I hope he is happy to stay for the long haul.
My thoughts for a long while are that even with the absolute pre-requisite of an excellent manager in place, this ship is long for the turning and it will take at least two full seasons to see a tangible difference. Two seasons in which we don't make any errors with incoming signings and that's a tall order.
Two or three well-placed signings in the summer would make a huge difference and could make us really competitive around the fringes but the change in mentality is going to prove far more difficult to correct in the short-term, that can only be achieved over a sustained longer-term period of improvement and collective increase in standards and confidence.
Only a handful of players are good enough to be retained and the problem of binning the remainder still leaves an enormous headache.
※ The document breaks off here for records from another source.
import Literature.NumberTheory.Transcendental.PhilipponZeroEstimateStd
import Literature.NumberTheory.Transcendental.PkappaThetaAddition
import Literature.NumberTheory.Transcendental.TorsionOrbit
import Literature.NumberTheory.Transcendental.BakerQuantVandermonde
import Literature.NumberTheory.Transcendental.ChudnovskyPeriods
import Literature.NumberTheory.EllipticCurves.WeierstrassZetaLegendre
import Mathlib.LinearAlgebra.FreeModule.PID
import Mathlib.Algebra.Module.Projective
import HarnessLib

/-!
# Zariski closures in the theta model of `M_κ`: translation orbits and the algebraic hull of a subspace

Topic `Literature/NumberTheory/Transcendental`. Support for the classification of the
`Θ`-closed irreducible subgroups of `Lie M_κ,ℂ` (the obstruction subgroups of Philippon's zero
estimate, `philippon1986_std` / D. Roy, LNM 1752 Ch. 11 Thm. 4.1, in the theta model of
`PkappaTheta.lean`) in the case of AT MOST ONE elliptic factor, complex multiplication allowed —
the case needed for the one-period corollaries of Huber–Wüstholz (2022), Thm. 15.3 (1)
(`EllipticPeriodLogSpanProofs.lean`, `SemistabilityOneFactor.lean`).

Write `V = Lie M_κ,ℂ = ℂ^β × ℂ^γ × ℂ^δ` (coordinates `y'_j, z'_b, s_e`, `GaGmE.Std.iy/iz/is`) and
`F_P(w) = P(Θ(w))` (`GaGmE.Std.thetaEval`). The theta functions are exponentials in `y'`,
AFFINE in `s` with `y', s`-free slopes (`Θ_{(a,(M,some e))} = s_e Θ_{(a,(M,none))} - (ζ-companions)`),
and depend on `z'` through the blocks `P_i, Z_i`; so along a translation vector `r` with `z'(r) = 0`

  `F_P(w + n r) = ∑_μ α_μ^n Q_μ(n)`, `α_μ = e^{⟨m_μ, y'(r)⟩}`, `Q_μ ∈ ℂ[X]`

is an exponential polynomial in `n` (`thetaEval_add_natMul`). Baker's generalised Vandermonde
lemma (`BakerQuantVandermonde.lean`) then gives the

* **Periodicity (orbit-closure) lemma** (`thetaEval_eq_zero_of_forall_natMul`): if `F_P` vanishes
  at `w + n r` for all `n ∈ ℕ`, it vanishes at `w + (θ, 0, τ s(r))` for every `τ ∈ ℂ` and every
  `θ ∈ ℂ^β` orthogonal to the integer relations `q` with `e^{⟨q, y'(r)⟩} = 1` — the Zariski closure of
  the orbit `w + ℕr` contains the translate of the connected algebraic hull of `r`;
* its version for a translation `t` with LATTICE `E`-coordinates (`…_of_forall_natMul_lattice`),
  reduced to the previous one by the automorphy of `Θ` under `ker(exp_{M_κ})`
  (`GaGmE.Std.exists_theta_add_ker`): the `s`-direction freed is `s(t) - κ η(z'(t))`.

For `|γ| ≤ 1` these moves, the Legendre relation `η₁ω₂ - η₂ω₁ = ±2πi ≠ 0` and `ω₂/ω₁ ∉ ℝ` compute
the **algebraic hull** of a complex subspace `𝔥 ≤ V`: the datum `hullData 𝔥 : SubgroupDataC`
(`A` = rational relations of `y'(𝔥)`, `C = ⊤` or `⊥` according as `z' ≡ 0` on `𝔥` or not,
`Ξ` = the linear forms killing `s(𝔥)` and, when `z' ≢ 0`, the column `κ_{·b}`), with
`𝔥 ≤ (hullData 𝔥).tangent` and

* **hull theorem** (`thetaEval_eq_zero_on_hull`): a FORM `P` with `F_P = 0` on `𝔥` has `F_P = 0`
  on `(hullData 𝔥).tangent` — i.e. `𝔍(𝔥) = 𝔍(Lie G')` for the connected algebraic subgroup
  `G' ⊇ exp(𝔥)` so described; no hypothesis on complex multiplication is needed because an abelian
  part of dimension `≤ 1` has no proper non-zero abelian subvarieties.

Everything is PROVED; there are no named facts. (The two-or-more-factor analogue needs
`End(E) = ℤ` and is part of the discharge of `philippon1986_std`.)

## References

* D. Bertrand, P. Philippon, *Sous-groupes algébriques de groupes algébriques commutatifs*,
  Illinois J. Math. 32 (1988), 263–280 (algebraic subgroups of products of extensions). [folklore]
* Yu. V. Nesterenko, P. Philippon (eds.), *Introduction to Algebraic Independence Theory*,
  LNM 1752, Springer 2001, Ch. 11 (D. Roy), Thm. 4.1 (the obstruction subgroup `H₀`).
  [NesterenkoPhilippon2001]
* A. Baker, *Transcendental Number Theory*, CUP 1975, Ch. 3 §2, Lemma 3 (generalised Vandermonde).
  [BakerTNT1975]
* A. Huber, G. Wüstholz, *Transcendence and Linear Relations of 1-Periods*, CUP 2022, Thm. 15.3.
  [HuberWustholz2022]
-/

noncomputable section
The reality is that many of the current squad, and those not good enough, are still going to be around next year and the year after. Things can only be improved piece by piece.
We see the limitations of this squad every single time we come against above-average opposition. More often we get beat because we are very average and they are not.
It's not at all a criticism of Ancelotti but the results so far are more or less in line with expectations. He hasn't been able to organise this group of players into a unit such that we can get a standout result like what we hoped for yesterday, or at Arsenal. That does concern me a little, not so much that we haven't done it but we lose the benefits of a really good away result that would allow us to begin next season with that burden lifted just a little.